Data Objects in the cTAKES GUI are represented as Java DAO’s Hibernate and are injected by the Spring Framework.  These entities and repository could be found in the org.chboston.cnlp.ctakes.gui.entity and repository packages.

The web interface is build on top of an existing javascript framework (ExtJS).  These objects are also represented in the MVC pattern in javascript. These objects are exposed via ExtDirect services library which maps javascript calls directly to the Java backed code/methods.
 

 

 

 

 

  1. Data Permission

The full original note should not be persisted locally by the GUI.  Rather, it should read through the note, extract the identified annotations, and only store the identified annotations (either embedded or back to i2b2’s DB). 

The cTAKES GUI is designed to be an administrative tool.  The user should be an Admin have read/write rights to the input and target DataSources.

There is built in encryption support by the cTAKES GUI.  i.e. If the original note stored in the i2b2 observation_blob was encrypted, there will be a configurable input field in the GUI for the users to specify the required key for decryption (The existing i2b2’s Encryption Java API’s are reused).
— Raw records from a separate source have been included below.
import Summits.BirchSwinnertonDyer.BirchSwinnertonDyer.Theorems.KatoDescentTamePotSupersingularTameFineSelmerCongruenceRoad
import Summits.BirchSwinnertonDyer.BirchSwinnertonDyer.Theorems.KatoDescentTamePotSupersingularTameUpperReducibleLargeP
import HarnessLib

/-!
# Route `KatoDescentTamePotSupersingular` (rung K8, sub-rung B4 (t′), cell `bsd-potss`): U₀ = item
# stmt-BirchSwinnertonDyer-19982 `TameUpperDefectRankZero` and its children 19202 / 19413 BY NAME from route items,
# named published facts and the TWO explicit per-row residues — the U₀ bill after this seat's g0–g4
# (a `--supports … --as helper` file; seat `bsd-potss-k8t-c4` g4; nothing booked, BSD not proved by any of this)

The «find: 19982» answer in ONE theorem (§3): the parent U₀ node holds granted
* route items: `TameLowerHalfRankZero` (19981, crux L₀), `TameRankOne` (19984, residual), `ReducibleKatoMember`
  (19196, crux M), `KatoTamagawaExactInputs` (19191), `PublishedInputsFineSelmerCM` (19387), `PublishedInputsTame` (19198);
* named published facts not (yet) route items: the Heegner-road schemata (Gross–Zagier, Kolyvagin, Matar–Nekovář
  Thm. 0.3), `exists_isNewformOf` (modularity as a newform), Bump–Friedberg–Hoffstein, Lim–Sujatha 2018 Prop. 3.2
  (`LimSujatha2018.prop32_…`, p445851), Mazur 1977 Thm. (7') (order form), the Ogg–Saito schema;
* residue 1 (`hcert`): on each ♯ row of the Conj-A crux 19413 (non-CM, `W[p]` irreducible, `ρ̄` not onto,
  `p ∣ ∏c_ℓ` or no Manin-clean parametrisation) ONE congruent elliptic curve carrying (A) or finite
  `Sel_{p^∞}[p]` over `ℚ^cyc` (this seat's `TameFineSelmerCongruence.*`, k9-c4's ordinary anchors);
* residue 2 (`hodd7`): the upper half on the reducible (t′) rank-`0` rows with `ord_p #Ш_an` ODD at `p ∈ {3,5,7}`
  (BSD-empty; closes through the exact count at Kato's member) — this seat's `TameUpperReducibleMazurNodes.*`.
§1 is the U₀-ns child 19202 by name from the Heegner road + ♯ certificates (the R100 `closes` term, certified against
the route decls), §2 the Conj-A crux 19413 by name from per-row mixed certificates (k9-c4's route-free theorem read
against the decl). CONDITIONAL throughout (audit `proof.conditional`); NO item is closed.

References: [LimSujatha2018] §3 Prop. 3.2; [Kato2004Asterisque] Thm. 12.6 (p. 222), Thm. 14.5 (3) (p. 236),
Prop. 14.16 (2) (p. 244); [Mazur1977] Thm. (7'); [GrossZagier1986]; [Kolyvagin1990]; [MatarNekovar2019] Thm. 0.3;
[CoatesSujatha2005] Conj. A; [Cassels1965ArithmeticVIII]; [Miller2011LMS] Def. 1.1.
-/

set_option autoImplicit false
-- sibling precedent (`KatoDescentTamePotSupersingularAssembly.lean`): the directory name repeats the summit name
set_option linter.dupNamespace false

noncomputable section

open scoped Classical

namespace Summit.BirchSwinnertonDyer.BirchSwinnertonDyer.Theorems

open WeierstrassCurve Literature.NumberTheory.EllipticCurves
  Literature.NumberTheory.EllipticCurves.ModularForms
  Literature.NumberTheory.EllipticCurves.Rank1Residual
  Literature.NumberTheory.EllipticCurves.Rank1Residual.Typed
  Summit.BirchSwinnertonDyer.Rank1Residual
  Summit.BirchSwinnertonDyer.Rank1Residual.Additive
  Summit.BirchSwinnertonDyer.Rank1Residual.O6
  Summit.BirchSwinnertonDyer.BirchSwinnertonDyer.Theses.KatoDescentTamePotSupersingular

/-! ## §1 Item 19202 `TameUpperNonsurjTower` BY NAME: Heegner road on ♭ rows, congruent anchors on ♯ rows -/

/-- **Item 19202 `TameUpperNonsurjTower` (type = the route decl) from the Heegner-road published inputs, the
route items 19191 / 19387 / 19981 / 19984, Lim–Sujatha and ONE mixed congruent certificate per ♯ row** — the
route-free `TameFineSelmerCongruence.upperNonsurjTower_of_lower_of_rankOne_of_sharpCertificates` read against
the route decls (all unfold definitionally). The certified shape of the R100 `closes` term. Conditional; the
item is NOT closed. [cite: LimSujatha2018, §3 Prop. 3.2] [cite: MatarNekovar2019, Thm. 0.3]
[cite: Kato2004Asterisque, Thm. 14.5 (3) (p. 236), Prop. 14.16 (2) (p. 244)] -/
theorem tameUpperNonsurjTower_of_lower_of_rankOne_of_sharpCertificates
    (hGZ : ∀ (N : ℕ) [NeZero N] (W : WeierstrassCurve ℚ) (K : Type) [Field K] [NumberField K],
      gross_zagier N W K)
    (hKo : ∀ (N : ℕ) [NeZero N] (W : WeierstrassCurve ℚ) (K : Type) [Field K] [NumberField K],
      kolyvagin N W K)
    (hMN : ∀ (N : ℕ) [NeZero N] (W : WeierstrassCurve ℚ) (K : Type) [Field K] [NumberField K],
      MatarNekovar2019.thm03_padicValNat_card_sha_le_of_irreducible N W K)
    (hnf : exists_isNewformOf) (hBFH : bumpFriedbergHoffstein_exists_heegnerField_split_twist_simpleZero)
    (hK : KatoTamagawaExactInputs) (hF : PublishedInputsFineSelmerCM) (h₂ : TameLowerHalfRankZero)
    (hR : TameRankOne) (hLS : LimSujatha2018.prop32_fineSelmerDual_moduleFinite_iff_of_torsionIso)
    (hcert : ∀ (W : WeierstrassCurve ℚ) [W.IsElliptic] [W.IsGloballyMinimal] (p : ℕ) [Fact p.Prime],
      W.analyticRank = 0 → p ≠ 2 → Addv W p → SubTprime W p → ¬ W.HasCM →
      W.HasIrreducibleModPGaloisRep p → ¬ W.HasSurjectiveModNGaloisRep p →
      (p ∣ W.tamagawaProduct ∨ ∀ [NeZero (W.conductorNorm ℤ)]
        (D : ModularParametrizationData W (W.conductorNorm ℤ)), (p : ℤ) ∣ D.c) →
      ∃ (W' : WeierstrassCurve ℚ) (_ : W'.IsElliptic), ModPCongruent W' W p ∧
        ((∀ (κ : ZpExtension ℚ p), κ.IsCyclotomic →
            ∃ (γ : Field.absoluteGaloisGroup ℚ) (D : W'.FineSelmerDualData κ γ),
              Module.Finite ℤ_[p] (RestrictScalars ℤ_[p] (IwasawaAlgebra p) D.X)) ∨
          ∀ (κ : ZpExtension ℚ p), κ.IsCyclotomic → Set.Finite {s : W'.selmerInfty κ | p • s = 0})) :
    Summit.BirchSwinnertonDyer.BirchSwinnertonDyer.Theses.KatoDescentTamePotSupersingular.TameUpperNonsurjTower :=
  TameFineSelmerCongruence.upperNonsurjTower_of_lower_of_rankOne_of_sharpCertificates hGZ hKo hMN hnf hBFH hK hF
    h₂ hR hLS hcert

/-! ## §2 Item 19413 `TameFineSelmerCoatesSujatha` BY NAME from per-row mixed certificates -/

/-- **Item 19413 `TameFineSelmerCoatesSujatha` (type = the route decl) from Lim–Sujatha and ONE mixed congruent
certificate per row** — k9-c4's route-free `TameFineSelmerOrdinaryAnchor.tameFineSelmerCoatesSujatha_of_mixedCertificates`
read against the decl (definitional unfolding). Conditional; the item is NOT closed.
[cite: LimSujatha2018, §3 Prop. 3.2] [cite: GreenbergVatsal2000, §2 Prop. (2.8)] [cite: CoatesSujatha2005, Conjecture A] -/
theorem tameFineSelmerCoatesSujatha_of_mixedCertificates_typed
    (hLS : LimSujatha2018.prop32_fineSelmerDual_moduleFinite_iff_of_torsionIso)
    (hcert : ∀ (W : WeierstrassCurve ℚ) [W.IsElliptic] [W.IsGloballyMinimal] (p : ℕ) [Fact p.Prime],
      W.analyticRank = 0 → p ≠ 2 → Addv W p → SubTprime W p → W.HasIrreducibleModPGaloisRep p →
      ¬ (∀ n : ℕ, W.HasSurjectiveModNGaloisRep (p ^ n : ℕ)) → ¬ W.HasCM →
      ∃ (W' : WeierstrassCurve ℚ) (_ : W'.IsElliptic), ModPCongruent W' W p ∧
        ((∀ (κ : ZpExtension ℚ p), κ.IsCyclotomic →
            ∃ (γ : Field.absoluteGaloisGroup ℚ) (D : W'.FineSelmerDualData κ γ),
              Module.Finite ℤ_[p] (RestrictScalars ℤ_[p] (IwasawaAlgebra p) D.X)) ∨
          ∀ (κ : ZpExtension ℚ p), κ.IsCyclotomic → Set.Finite {s : W'.selmerInfty κ | p • s = 0})) :
    Summit.BirchSwinnertonDyer.BirchSwinnertonDyer.Theses.KatoDescentTamePotSupersingular.TameFineSelmerCoatesSujatha :=
  TameFineSelmerOrdinaryAnchor.tameFineSelmerCoatesSujatha_of_mixedCertificates hLS hcert

/-! ## §3 Item 19982 `TameUpperDefectRankZero` BY NAME — the U₀ bill after g4 -/

/-- **U₀ of K8-t′ — item 19982 `TameUpperDefectRankZero` (type = the route decl) — from route items, named
published facts and the TWO per-row residues.** Route items: `KatoTamagawaExactInputs` (`hK`),
`PublishedInputsFineSelmerCM` (`hF`), `TameLowerHalfRankZero` (`h₂`), `TameRankOne` (`hR`), `ReducibleKatoMember`
(`h₃`), `PublishedInputsTame` (`hP`). Named facts: the Heegner-road schemata (`hGZ hKo hMN`), `exists_isNewformOf`
(`hnf`), Bump–Friedberg–Hoffstein (`hBFH`), Lim–Sujatha (`hLS`), Mazur Thm. (7') order form (`hMz`), the Ogg–Saito
schema (`hOS`). Residues: `hcert` (one mixed congruent certificate per ♯ row of 19413) and `hodd7` (the upper
half on the odd-parity reducible (t′) rank-`0` rows at `p ≤ 7`). Proof: the proved split glue
(`tameUpperDefectOfSplit_proof`, item 19204) applied to §1 and to this seat's
`tameUpperReducibleDefect_of_reducibleKatoMember_of_mazur_of_oggSaito_of_oddParityLeSeven` (p446379).
Conditional on every displayed hypothesis; NO item is closed; BSD is not proved by any of this.
[cite: LimSujatha2018, §3 Prop. 3.2] [cite: Mazur1977, Thm. (7') p. 35]
[cite: Kato2004Asterisque, Thm. 12.6 (p. 222), Thm. 14.5 (3) (p. 236), Prop. 14.16 (2) (p. 244)]
[cite: CoatesSujatha2005, Conjecture A] [cite: Cassels1965ArithmeticVIII] -/
theorem tameUpperDefectRankZero_bill_of_sharpCertificates_of_oddParityLeSeven
    (hGZ : ∀ (N : ℕ) [NeZero N] (W : WeierstrassCurve ℚ) (K : Type) [Field K] [NumberField K],
      gross_zagier N W K)
    (hKo : ∀ (N : ℕ) [NeZero N] (W : WeierstrassCurve ℚ) (K : Type) [Field K] [NumberField K],
      kolyvagin N W K)
    (hMN : ∀ (N : ℕ) [NeZero N] (W : WeierstrassCurve ℚ) (K : Type) [Field K] [NumberField K],
      MatarNekovar2019.thm03_padicValNat_card_sha_le_of_irreducible N W K)
    (hnf : exists_isNewformOf) (hBFH : bumpFriedbergHoffstein_exists_heegnerField_split_twist_simpleZero)
    (hK : KatoTamagawaExactInputs) (hF : PublishedInputsFineSelmerCM) (h₂ : TameLowerHalfRankZero)
    (hR : TameRankOne) (hLS : LimSujatha2018.prop32_fineSelmerDual_moduleFinite_iff_of_torsionIso)
    (hcert : ∀ (W : WeierstrassCurve ℚ) [W.IsElliptic] [W.IsGloballyMinimal] (p : ℕ) [Fact p.Prime],
      W.analyticRank = 0 → p ≠ 2 → Addv W p → SubTprime W p → ¬ W.HasCM →
      W.HasIrreducibleModPGaloisRep p → ¬ W.HasSurjectiveModNGaloisRep p →
      (p ∣ W.tamagawaProduct ∨ ∀ [NeZero (W.conductorNorm ℤ)]
        (D : ModularParametrizationData W (W.conductorNorm ℤ)), (p : ℤ) ∣ D.c) →
      ∃ (W' : WeierstrassCurve ℚ) (_ : W'.IsElliptic), ModPCongruent W' W p ∧
        ((∀ (κ : ZpExtension ℚ p), κ.IsCyclotomic →
            ∃ (γ : Field.absoluteGaloisGroup ℚ) (D : W'.FineSelmerDualData κ γ),
              Module.Finite ℤ_[p] (RestrictScalars ℤ_[p] (IwasawaAlgebra p) D.X)) ∨
          ∀ (κ : ZpExtension ℚ p), κ.IsCyclotomic → Set.Finite {s : W'.selmerInfty κ | p • s = 0}))
    (h₃ : ReducibleKatoMember) (hMz : ∀ (V : WeierstrassCurve ℚ), Mazur1977_addOrderOf_le V)
    (hOS : ∀ (V : WeierstrassCurve ℚ) (ℓ : ℕ) [Fact ℓ.Prime],
      V.artinConductorExponent_tate_eq_conductorExponent_of_isElliptic ℓ)
    (hP : PublishedInputsTame)
    (hodd7 : ∀ (W : WeierstrassCurve ℚ) [W.IsElliptic] [W.IsGloballyMinimal] (p : ℕ) [Fact p.Prime],
      p ≤ 7 → W.analyticRank = 0 → p ≠ 2 → Addv W p → SubTprime W p → ¬ W.HasIrreducibleModPGaloisRep p →
      (∃ q : ℚ, shaAn W = (q : ℂ) ∧ ¬ Even (padicValRat p q)) → MissingUpperBoundAt W p) :
    Summit.BirchSwinnertonDyer.BirchSwinnertonDyer.Theses.KatoDescentTamePotSupersingular.TameUpperDefectRankZero :=
  tameUpperDefectOfSplit_proof
    (tameUpperNonsurjTower_of_lower_of_rankOne_of_sharpCertificates hGZ hKo hMN hnf hBFH hK hF h₂ hR hLS hcert)
    (tameUpperReducibleDefect_of_reducibleKatoMember_of_mazur_of_oggSaito_of_oddParityLeSeven h₃ hMz hOS hP hodd7) hK

end Summit.BirchSwinnertonDyer.BirchSwinnertonDyer.Theorems

end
  1. High level Architecture

 

Processing:

 

Web Client:

  1. Technologies used
  • Java 6
  • cTAKES
  • UIMA
  • ExtJS (Javascript UI framework)
  • ExtDirect
  • Spring
  • Jetty/Servlet Container
  • Liquibase
  • Hypersonic Embedded Database
  1. Limitations
  • Currently, the GUI and the NLP processing are bundled and process together, therefore limited to only 1 thread/1 instance of the pipeline per container.  In the future, these 2 components will be decoupled where the GUI only saves the jobs, and off loads the NLP pipeline processing in a separate process.
  • Currently, we are populating the polarity (negation) attribute in the tval_char field.  In the future, these attributes may be stored as modifiers.
  • Currently, we support the extract the concepts defined in the full 2011AB UMLS SNOMED-CT and RxNorm (w/Thesauruses from SNOMED CT® , NCI Thesaurus , Medical Subject Headings   (Mesh), RxNorm ).  There is a placeholder to allow users to enter in their own dictionaries but has not been implemented yet.
  • Note: The cTAKES GUI was designed to output the data in the i2b2 format.  However, it can also be run as a stand-alone UI where the data could be outputted to other RDMS or its embedded DB where it could be queried via standard SQL.